За все время моего, казалось, бесконечного пребывания в детском театральном кружке, мне так надоело играть милых девочек из детских сказок, всех этих Настенек, Аленушек, Машенек, от покорного выражения лиц которых комом подкатывает тошнота. Целых два года я хотела настоящей, характерной игры. Я мечтала показать и сама увидеть свои способности. Раскрыться как серьезная характерная актриса, а не мило улыбаться на пререкания злых мачех и мечтать о прекрасных принцах. Я хотела чего-то совершенно другого, сильного и сложного. Режиссер нашего театрального кружка никогда не воспринимал меня всерьез как самую младшую из всех ребят.
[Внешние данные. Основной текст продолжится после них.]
import Summits.QuantumFields.YangMills.Theorems.BalabanUVNodesN15TwoSpacingGluingCurvedKnitDefectObjects
import Summits.QuantumFields.YangMills.Theorems.BalabanUVNodesN15TwoSpacingGluingCurvedKnitDefectSmall
import Summits.QuantumFields.YangMills.Theorems.BalabanUVNodesN15TwoSpacingGluingCurvedCoverDefectCubes
import Summits.QuantumFields.YangMills.Theorems.BalabanUVNodesN15TwoSpacingGluingNeumannPropagatorPairDefect
import Summits.QuantumFields.YangMills.Theorems.BalabanUVNodesN15CurvedGluingSmoothCutDressedGluedDefectGaugedUN
import Summits.QuantumFields.YangMills.Theorems.BalabanUVNodesN15TwoSpacingGluingCurvedKnitDefect
import HarnessLib

/-!
# THE GLUING STEP AT TWO LATTICE SPACINGS — FILE 123 WITH AN EXTERNALLY CAPPED DECAY RATE: `uN_idef_cvGlued_cap` — for every `δ_cap > 0` the two-grid η-defect of the glued
# propagators at the cover holds with SOME rate `δ ≤ δ_cap` (dag-n15-c g22, n15-c∕209; N15 = NE2, s1)

Cell `pub-ymgap`, seat `pub-ymgap-dag-n15-c` (R134 (a); HUMAN RULING D-0062), generation 22.  `bears_on: R4∕N15 · K3⁸ SpineGivenEndpointR13SepCoPHV (stmt-QuantumFields-27366)`.
Filed `--supports stmt-QuantumFields-27366 --as helper` — COUNT-NEUTRAL.  ONE theorem; 0 `sorry`; NO new estimate: the statement and proof text of this seat's FILE 123
`…TwoSpacingGluingCurvedKnitDefect.uN_idef_cvGlued` (g15∕g16 lineage) VERBATIM, with the single change `δ := min (…the seven obtained rates…) δ_cap` (the proof uses the rate only
through `δ ≤ δ_i` and `δ > 0`).  Same imports as FILE 123; nothing in the tree modified ∕ restated (FILE 123 stays the un-capped citizen every later file consumes).

WHY (g22 PROGRAMME (P-R), «δ-coupling»; the one-grid twin is n15-c∕208 `uN_cvGlued_spec_cap`).  FILE 123 produces its rate `δ` EXISTENTIALLY and asks the six nonlocal-perturbation
rows (`N_V`, `N_V′` near∕far∕two-grid) AT THAT `δ`; a genuinely nonlocal perturbation — the Landau perturbation `N_V^R` of n15-c∕201, whose letters ([Balaban1985BackgroundPropagators]
Thm 3.2 ∕ (3.49) ∕ Thm 3.4) come with their own rate `δ_R` — can only be fed in if `δ ≤ δ_R`.  THIS FILE makes the rate cappable (`∀ δ_cap > 0, ∃ δ ≤ δ_cap`; `w₀, R₀, θ₀, D` then
depend on `δ_cap`), so that the η-defect editions with displayed Landau rows (n15-c∕206 pattern) can be re-issued in a dischargeable form, and through them the node editions.

HONEST FRAMING ∕ LIMITS.  As FILE 123 (MODEL: doubled-torus cover, dressed smooth-cut cubes, per-cube gauges as data, rows displayed, (3.36) replaced by all mixed second
differences); NOT [Balaban1985BackgroundPropagators] Thm 3.1∕3.3 as printed; NE2⁺ NOT PRINTED; N15 of record untouched (DISCHARGED AS CONSUMED, p687738); counts UNMOVED (typed 28∕28);
one finite 𝕋⁴ at fixed ε per index — NOT infinite volume ∕ OS ∕ mass gap ∕ Clay.  Restate-immune (no Theses import).
-/

noncomputable section

open scoped BigOperators Matrix Matrix.Norms.Frobenius

namespace Summit.QuantumFields.YangMills.BalabanUVNodes.N15.Gluing

open Real
open Literature.MathematicalPhysics.QuantumFieldTheory.Balaban1983to89
open Literature.MathematicalPhysics.QuantumFieldTheory.Balaban1983to89.B5Prop11Plancherel (Tor fine unitVec)
open Literature.MathematicalPhysics.QuantumFieldTheory.Balaban1983to89.B11SectG (BlockNorm HasMaj RowSum)
open Literature.MathematicalPhysics.QuantumFieldTheory.Balaban1983to89.T4EtaRateDefect (idef)
open Literature.MathematicalPhysics.QuantumFieldTheory.Balaban1983to89.T4EtaRateCoeffDefect (pull)
open Literature.MathematicalPhysics.QuantumFieldTheory.Balaban1983to89.B6RandomWalk (Triangle254)
open Literature.MathematicalPhysics.QuantumFieldTheory.Balaban1983to89.B6Prop26Gluing (mulOp mulOp_apply ind ind_nonneg ind_le_one)
open Literature.MathematicalPhysics.QuantumFieldTheory.Balaban1983to89.B6UnitTorusCarrier (unitTorusGeo triangle254_unitTorusGeo rowSum_unitTorusGeo unitTorusGeo_dist_nonneg
  unitTorusGeo_dist_symm unitTorusGeo_dist_self)
open Literature.MathematicalPhysics.QuantumFieldTheory.Balaban1983to89.B5SiteBridgeP12 (MP)
open Literature.MathematicalPhysics.QuantumFieldTheory.King1986.Torus (blockOf tdistT tdistT_nonneg tdistT_symm)
open Literature.Barriers.QuantumFields (traceForm)
open Summit.QuantumFields.YangMills.BalabanUVNodes.N15.BackgroundLayer (fgrad fgradAdj bgrad fgrad_apply fgradAdj_apply bgrad_apply stack projO bgPropV covLapM tCoefA tCoefC unstackM)
open Summit.QuantumFields.YangMills.BalabanUVNodes.N15.VectorPiece (bshiftEquiv bshiftEquiv_apply kingPrV tensorId hasMaj_tensorId tdistT_blockOf_sub_unitVec_le)
open Summit.QuantumFields.YangMills.BalabanUVNodes.N15.MatrixSpecies (mmulOp coordMat liftBlk liftMap liftEquiv liftEquiv_apply liftEquiv_symm_apply)
open Summit.QuantumFields.YangMills.BalabanUVNodes.N15.TwoGrid (paramsOf symbOp sD landauRe qvRe qvAdjRe gOp neumannCubeG chiCube cubeBlocks ineq110_114_pair hasMaj_gOp_of_ineq hasMaj_grad_of_ineq
  hasMaj_landauRe chiCube_of_not_mem abs_chiCube_le_one hasMaj_idef_chiCube_neumannCubeG hasMaj_idef_chiCube_grad_neumannCubeG hasMaj_idef_chiCube_divAdjOut_neumannCubeG)
open Summit.QuantumFields.YangMills.BalabanUVNodes.N15.CurvedSpecies (gaugePair uN_hasMaj_idef_glueInv_smoothCutDressed_localGauges)

variable {d : ℕ}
Да и их он считал слишком молодыми, неопытными, непрофессиональными для нормальных, взрослых постановок. Он ставил сказки, легкие, не требующие почти никакой серьезной актерской отдачи водевили, капустники, детские утренники. Конечно, он был в какой-то степени прав, по крайней мере, такое положение дел всех устраивало – и руководство нашего ДК, и зрителей, и родителей, и самих маленьких актеров. Мы весело проводили время, репетируя несложные действия, общались, ссорились, мирились, получали официальное право на непосещение школьных занятий, когда предстояло очередное выступление, нам нравилось выходить на сцену, нам нравилось быть на виду… Но мне хотелось намного большего. Мне казалось, что я давно выросла из розовых детских взглядов на жизнь, которых добивался от наших героев режиссер, и то и дело подмешивала в противоречивые характеры своих героев какой-то недетской тоски и мудрости.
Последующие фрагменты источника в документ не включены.